Set-up trades the long, scrolling highway for a handful of road tiles feeding directly into the circular arena. Once a car enters, it can't leave β every round becomes a tight-quarters brawl instead of a chase. Scrap is earned mainly through combat: landing a hit or finishing off an opponent's car hands scrap to whoever's turn it is, regardless of who actually delivered the final blow, since that player is treated as the one who caused the chaos. A second stream of scrap comes from parking in the round's spotlight space, which Turbo Tina calls out via a new card revealed at the end of every round.
That same Turbo Tina card also activates the arena's Killer Pillars β hazard tiles that destroy anything parked on them β keeping players from simply camping in a safe corner. Party Favor tokens scattered around the arena hand out small ability boosts or bonus scrap when collected, while each player also holds a one-time Witness Me card that can be played at the start of a turn to multiply scrap earned from that turn's damage and destruction, a high-risk, high-reward swing that can flip the standings late in the game.

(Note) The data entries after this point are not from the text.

/-
Copyright: the b2b-balaban T⁴-continuum CRUX team, row NE7b OWNER lineage `t4-ne7b-p1` (gen 136). Project licence.
-/
import Literature.MathematicalPhysics.QuantumFieldTheory.GaussianToolkit

/-!
# THE UPPER SECOND-ORDER LETTER PASSES THROUGH ANY FLUCTUATION INTEGRAL — (β1)'s FIRST BRICK, FOR BLOCK-LOCAL POTENTIALS: for ANY
# measure `μ`, ANY potential `U` on `ℝ^ι` with an upper letter along the shift `δ`,
#   `U(φ + δ) ≤ U(φ) + D(φ) + c`   for all `φ`   (`D(φ)` = the directional derivative `DU(φ)[δ]`, `c = ½Λ·q(δ)` on the road),
# the effective potential `W(ψ) = −log ∫e^{−U(ω+ψ)}dμ(ω)` obeys
#   `W(ψ + δ) ≤ W(ψ) + ⟨D(·+ψ)⟩_{ν_ψ} + c`,   `⟨G⟩_{ν_ψ} = ∫e^{−U(ω+ψ)}G(ω)dμ ∕ ∫e^{−U(ω+ψ)}dμ`
# — (316)'s mechanism with NO single-site structure, NO Gaussian, NO Jensen from the library: the tangent line of `exp` at the tilted mean
# (`e^{x} ≥ e^{a}(1 + x − a)`) integrates to the bound.  On the road `⟨DU(·+ψ)[δ]⟩_{ν_ψ} = DW(ψ)[δ]` ((313), and its block-local twin to come), so
# this IS the upper half of the two-sided second-order class for the NEXT potential of a BLOCK-local input (row NE7b, node U5c; [folklore])

Cell `pub-balaban`, sub-cell `t4`, spine estimate NE7b (`T4WeightBudget.RelWeightBound`; the cell's OWN estimate — NOT PRINTED in
[Bałaban 1983–89], NOT PROVED).  Crux-route work under `Spine/NE7b/` by the row OWNER (`t4-ne7b-p1` gen 136, file (397)) under FREEZE
(0)'s crux-prover clause, on this gen's SCOPING-d8 (β1) («the class after one step is BLOCK-local; re-run (316)∕(318) for block-local V»);
NOTHING of Bałaban's is named as a Lean object, valued or asserted; no `T4Continuum/Support` leaf typed; no `def`, no notation; zero `sorry`.
Imports: the tree's `GaussianToolkit` for the ambient instances only; Mathlib's `Real.add_one_le_exp`, `integral_mono`, `Real.log_le_log`.

WHAT IS PROVED ([folklore]):
* §1 `integral_exp_neg_ge_of_upper`, **`neg_log_upper_transfer`** (ABSTRACT: `F′ ≤ F + G + c` pointwise, `e^{−F}`, `e^{−F}G`, `e^{−F′}` integrable, `0 < ∫e^{−F}` ⟹
  `e^{−c−a}∫e^{−F} ≤ ∫e^{−F′}` with `a = ∫e^{−F}G ∕ ∫e^{−F}`, hence `0 < ∫e^{−F′}` and `−log∫e^{−F′} ≤ −log∫e^{−F} + a + c`);
* §2 THE BLOCK READING **`block_upper_letter`**: for `U : ℝ^ι → ℝ`, any `D : ℝ^ι → ℝ`, `c : ℝ` with `U(φ+δ) ≤ U(φ) + D(φ) + c` for all `φ`:
  `−log∫e^{−U(ω+(ψ+δ))}dμ ≤ −log∫e^{−U(ω+ψ)}dμ + (∫e^{−U(ω+ψ)}D(ω+ψ)dμ)∕(∫e^{−U(ω+ψ)}dμ) + c`; §3 toy.

HONEST (what this is NOT).  The upper half only; the identification of the tilted mean with `DW(ψ)[δ]` (dominated differentiation for block
functionals) and the LOWER half (Prékopa–Leindler, (317)∕(318)'s mechanism) are the successor's; integrability letters are hypotheses (on the
road: the Gaussian regulator (288)∕(297)); scalar skeleton ((A3), NC-NE7b-α UNRULED); nothing of Bałaban's asserted.  BY-NAME EFFECT ON THE
WALL: NONE.  NE7b NOT PRINTED ∕ NOT PROVED; spine PROVED 0∕9; rung (B)+1 — the programme's measures remain FINITE-torus statements; NOT the mass
gap, NOT Clay.  HONEST DEPENDENCY: continuum YM on T⁴ ⇐ BetaPertH ∧ nine spine estimates (0∕9 proved); BetaPertH ⇐ (D1) ∧ (D4) ∧ CAP+tail;
G-an2-4 gates asym, D1 and NE2∕3∕4.
-/

set_option autoImplicit false

noncomputable section

namespace Summit.QuantumFields.BalabanUV.T4Continuum.NE7b.SupBlockUpperLetterTransfer

open MeasureTheory Real

/-! ## §1. The abstract transfer (the tangent line of `exp` at the tilted mean, integrated) -/

section Abstract

variable {α : Type*} [MeasurableSpace α] {μ : Measure α}

/-- **THE UPPER LETTER PASSES THROUGH THE INTEGRAL** (abstract).  `F′ ≤ F + G + c` pointwise, `e^{−F}`, `e^{−F}·G`, `e^{−F′}` integrable,
`0 < Z = ∫e^{−F}` ⟹ with `a = (∫e^{−F}G)∕Z`: `e^{−c−a}·Z ≤ ∫e^{−F′}`. [folklore] -/
theorem integral_exp_neg_ge_of_upper {F F' G : α → ℝ} {c : ℝ} (hle : ∀ ω, F' ω ≤ F ω + G ω + c)
    (hF : Integrable (fun ω => Real.exp (-F ω)) μ) (hFG : Integrable (fun ω => Real.exp (-F ω) * G ω) μ)
    (hF' : Integrable (fun ω => Real.exp (-F' ω)) μ) (hZ : 0 < ∫ ω, Real.exp (-F ω) ∂μ) :
    Real.exp (-c - (∫ ω, Real.exp (-F ω) * G ω ∂μ) / (∫ ω, Real.exp (-F ω) ∂μ)) * ∫ ω, Real.exp (-F ω) ∂μ ≤
      ∫ ω, Real.exp (-F' ω) ∂μ := by
  set Z := ∫ ω, Real.exp (-F ω) ∂μ with hZdef
  set a := (∫ ω, Real.exp (-F ω) * G ω ∂μ) / Z with ha
  -- the integrable minorant `e^{−c−a}·e^{−F}(1 + a − G)`
  have hlow : Integrable (fun ω => Real.exp (-c - a) * (Real.exp (-F ω) * (1 + (a - G ω)))) μ := by
    have h1 : Integrable (fun ω => Real.exp (-F ω) * (1 + (a - G ω))) μ := by
      have e : (fun ω => Real.exp (-F ω) * (1 + (a - G ω))) = fun ω => (1 + a) * Real.exp (-F ω) - Real.exp (-F ω) * G ω := by
        funext ω; ring
      rw [e]
      exact (hF.const_mul _).sub hFG
    exact h1.const_mul _
  have hpt : ∀ ω, Real.exp (-c - a) * (Real.exp (-F ω) * (1 + (a - G ω))) ≤ Real.exp (-F' ω) := fun ω => by
    have h1 : Real.exp (-(F ω + G ω + c)) ≤ Real.exp (-F' ω) := Real.exp_le_exp.2 (by linarith [hle ω])
    -- the tangent line of `exp` at `−c−a−F(ω)`: `e^{y}(1 + (x − y)) ≤ e^{x}`
    have h2 : Real.exp (-c - a - F ω) * (1 + (-(F ω + G ω + c) - (-c - a - F ω))) ≤ Real.exp (-(F ω + G ω + c)) := by
      have h := Real.add_one_le_exp (-(F ω + G ω + c) - (-c - a - F ω))
      have e : Real.exp (-(F ω + G ω + c)) = Real.exp (-c - a - F ω) * Real.exp (-(F ω + G ω + c) - (-c - a - F ω)) := by
        rw [← Real.exp_add]; congr 1; ring
      rw [e]
      exact mul_le_mul_of_nonneg_left (by linarith) (Real.exp_pos _).le
    have e3 : Real.exp (-c - a) * (Real.exp (-F ω) * (1 + (a - G ω))) =
        Real.exp (-c - a - F ω) * (1 + (-(F ω + G ω + c) - (-c - a - F ω))) := by
      rw [show -c - a - F ω = (-c - a) + (-F ω) by ring, Real.exp_add]
      ring
    rw [e3]
    exact h2.trans h1
  have hmono := integral_mono hlow hF' hpt
  -- the minorant integrates to `e^{−c−a}·Z`
  have hval : ∫ ω, Real.exp (-c - a) * (Real.exp (-F ω) * (1 + (a - G ω))) ∂μ = Real.exp (-c - a) * Z := by
    rw [integral_const_mul]
    congr 1
    have e : (fun ω => Real.exp (-F ω) * (1 + (a - G ω))) = fun ω => (1 + a) * Real.exp (-F ω) - Real.exp (-F ω) * G ω := by
      funext ω; ring
    rw [e, integral_sub (hF.const_mul _) hFG, integral_const_mul, ← hZdef]
    have haZ : ∫ ω, Real.exp (-F ω) * G ω ∂μ = a * Z := by
      rw [ha, div_mul_cancel₀ _ hZ.ne']
    rw [haZ]; ring
  rw [hval] at hmono
  exact hmono

/-- **THE EFFECTIVE POTENTIAL'S UPPER LETTER** (abstract): under the same hypotheses, `0 < ∫e^{−F′}` and
`−log∫e^{−F′} ≤ −log∫e^{−F} + (∫e^{−F}G)∕(∫e^{−F}) + c`. [folklore] -/
theorem neg_log_upper_transfer {F F' G : α → ℝ} {c : ℝ} (hle : ∀ ω, F' ω ≤ F ω + G ω + c)
    (hF : Integrable (fun ω => Real.exp (-F ω)) μ) (hFG : Integrable (fun ω => Real.exp (-F ω) * G ω) μ)
    (hF' : Integrable (fun ω => Real.exp (-F' ω)) μ) (hZ : 0 < ∫ ω, Real.exp (-F ω) ∂μ) :
    0 < ∫ ω, Real.exp (-F' ω) ∂μ ∧
      -Real.log (∫ ω, Real.exp (-F' ω) ∂μ) ≤
        -Real.log (∫ ω, Real.exp (-F ω) ∂μ) + (∫ ω, Real.exp (-F ω) * G ω ∂μ) / (∫ ω, Real.exp (-F ω) ∂μ) + c := by
  have h := integral_exp_neg_ge_of_upper hle hF hFG hF' hZ
  have hpos : 0 < Real.exp (-c - (∫ ω, Real.exp (-F ω) * G ω ∂μ) / (∫ ω, Real.exp (-F ω) ∂μ)) * ∫ ω, Real.exp (-F ω) ∂μ :=
    mul_pos (Real.exp_pos _) hZ
  have hZ' : 0 < ∫ ω, Real.exp (-F' ω) ∂μ := lt_of_lt_of_le hpos h
  refine ⟨hZ', ?_⟩
  have hlog := Real.log_le_log hpos h
  rw [Real.log_mul (Real.exp_pos _).ne' hZ.ne', Real.log_exp] at hlog
  linarith

end Abstract

/-! ## §2. The block reading: a potential on `ℝ^ι` shifted by the external field -/

section Block

variable {ι : Type} {μ : Measure (EuclideanSpace ℝ ι)}

/-- **THE UPPER LETTER OF THE NEXT POTENTIAL FOR A BLOCK-LOCAL INPUT.**  `U : ℝ^ι → ℝ` with the upper letter along `δ`,
`U(φ + δ) ≤ U(φ) + D(φ) + c` for every `φ` (any `D`, e.g. `DU(φ)[δ]`, and `c`, e.g. `½Λ·q(δ)`), the weights `e^{−U(ω+ψ)}`,
`e^{−U(ω+ψ)}D(ω+ψ)`, `e^{−U(ω+ψ+δ)}` integrable and `0 < Z(ψ)` ⟹ `0 < Z(ψ+δ)` and
`−log Z(ψ+δ) ≤ −log Z(ψ) + ⟨D(·+ψ)⟩_{ν_ψ} + c`, `Z(ψ) = ∫e^{−U(ω+ψ)}dμ`. [folklore] -/
theorem block_upper_letter (U D : EuclideanSpace ℝ ι → ℝ) {c : ℝ} (δ : EuclideanSpace ℝ ι) (hU : ∀ φ, U (φ + δ) ≤ U φ + D φ + c)
    (ψ : EuclideanSpace ℝ ι) (hI : Integrable (fun ω => Real.exp (-U (ω + ψ))) μ)
    (hID : Integrable (fun ω => Real.exp (-U (ω + ψ)) * D (ω + ψ)) μ) (hI' : Integrable (fun ω => Real.exp (-U (ω + (ψ + δ)))) μ)
    (hZ : 0 < ∫ ω, Real.exp (-U (ω + ψ)) ∂μ) :
    0 < ∫ ω, Real.exp (-U (ω + (ψ + δ))) ∂μ ∧
      -Real.log (∫ ω, Real.exp (-U (ω + (ψ + δ))) ∂μ) ≤
        -Real.log (∫ ω, Real.exp (-U (ω + ψ)) ∂μ) +
          (∫ ω, Real.exp (-U (ω + ψ)) * D (ω + ψ) ∂μ) / (∫ ω, Real.exp (-U (ω + ψ)) ∂μ) + c :=
  neg_log_upper_transfer (F := fun ω => U (ω + ψ)) (F' := fun ω => U (ω + (ψ + δ))) (G := fun ω => D (ω + ψ))
    (fun ω => by have h := hU (ω + ψ); rwa [add_assoc] at h) hI hID hI' hZ

end Block

/-! ## §3. Toy -/

/-- Toy (§1's tangent line at `0`): `1 + x ≤ e^{x}`. -/
example (x : ℝ) : Real.exp 0 * (1 + (x - 0)) ≤ Real.exp x := by
  have h := Real.add_one_le_exp x
  rw [Real.exp_zero, one_mul, sub_zero]; linarith

end Summit.QuantumFields.BalabanUV.T4Continuum.NE7b.SupBlockUpperLetterTransfer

The twelve Super-Weapon cards are the expansion's standout addition, giving every car in the game a unique, powerful ability, and they combine especially well with the Choppe Shoppe expansion if you own it. The game ends the round after any single player loses their entire crew, at which point the surviving player with the most scrap wins. It's a meaningfully different structure from the racing-focused base game, though it inherits the same core movement, slamming, and shooting mechanics β so anyone comfortable with Thunder Road: Vendetta can learn the arena mode in minutes.
Rating Breakdown
Pros & Cons
β What We Love
- A genuinely different game mode, not just new pieces for the same race
- Close-quarters arena forces constant player interaction, no more outrunning fights
- Super-Weapon cards give every vehicle a memorable signature move
- Turbo Tina cards keep every round unpredictable and tense
- Adds a full 5th crew usable in the standard race mode too
- Stunning arena board art that matches the base game's grindhouse style
β What Could Be Better
- Five-player games can still run long despite the arena's tighter footprint
- Considered a "nice to have" rather than an essential purchase by most reviewers
- Loses the escalating highway tension that defines the base game's identity
- Two-player games work better in the base race mode than in the arena
- Not a standalone product β the base game is required to play
Who Is This Expansion For?
π― Perfect For:
- Groups who've played the base game a lot and want a fresh game mode
- Players who enjoy close-quarters brawls over long chases
- Fans who want a full 5th crew without needing another expansion
- Anyone collecting the full Thunder Road: Vendetta expansion line-up
β Not Ideal For:
- New players who don't yet own Thunder Road: Vendetta
- Groups who love the racing-to-the-finish structure of the base game
- Anyone shopping for their very first Thunder Road: Vendetta expansion
- New to the game? Start with our Thunder Road: Vendetta review to see if the base game is right for your group.
- Want a fifth player without the arena mode? Check out our Big Rig & The Final 5 review for two brand-new crews instead.
πͺ Final Verdict
Carnival of Chaos succeeds at exactly what it sets out to do: give Thunder Road: Vendetta a genuinely different way to play, not just another set of vehicles. Trading the race for a scrap-fueled arena brawl amplifies the base game's chaotic, take-that energy and gives every car a shot at a signature Super-Weapon moment. It's not the expansion to buy first, and it won't replace the thrill of the original highway chase for everyone β but for groups who already love the core game and want a change of pace, Turbo Tina's arena delivers a memorable, well-produced detour.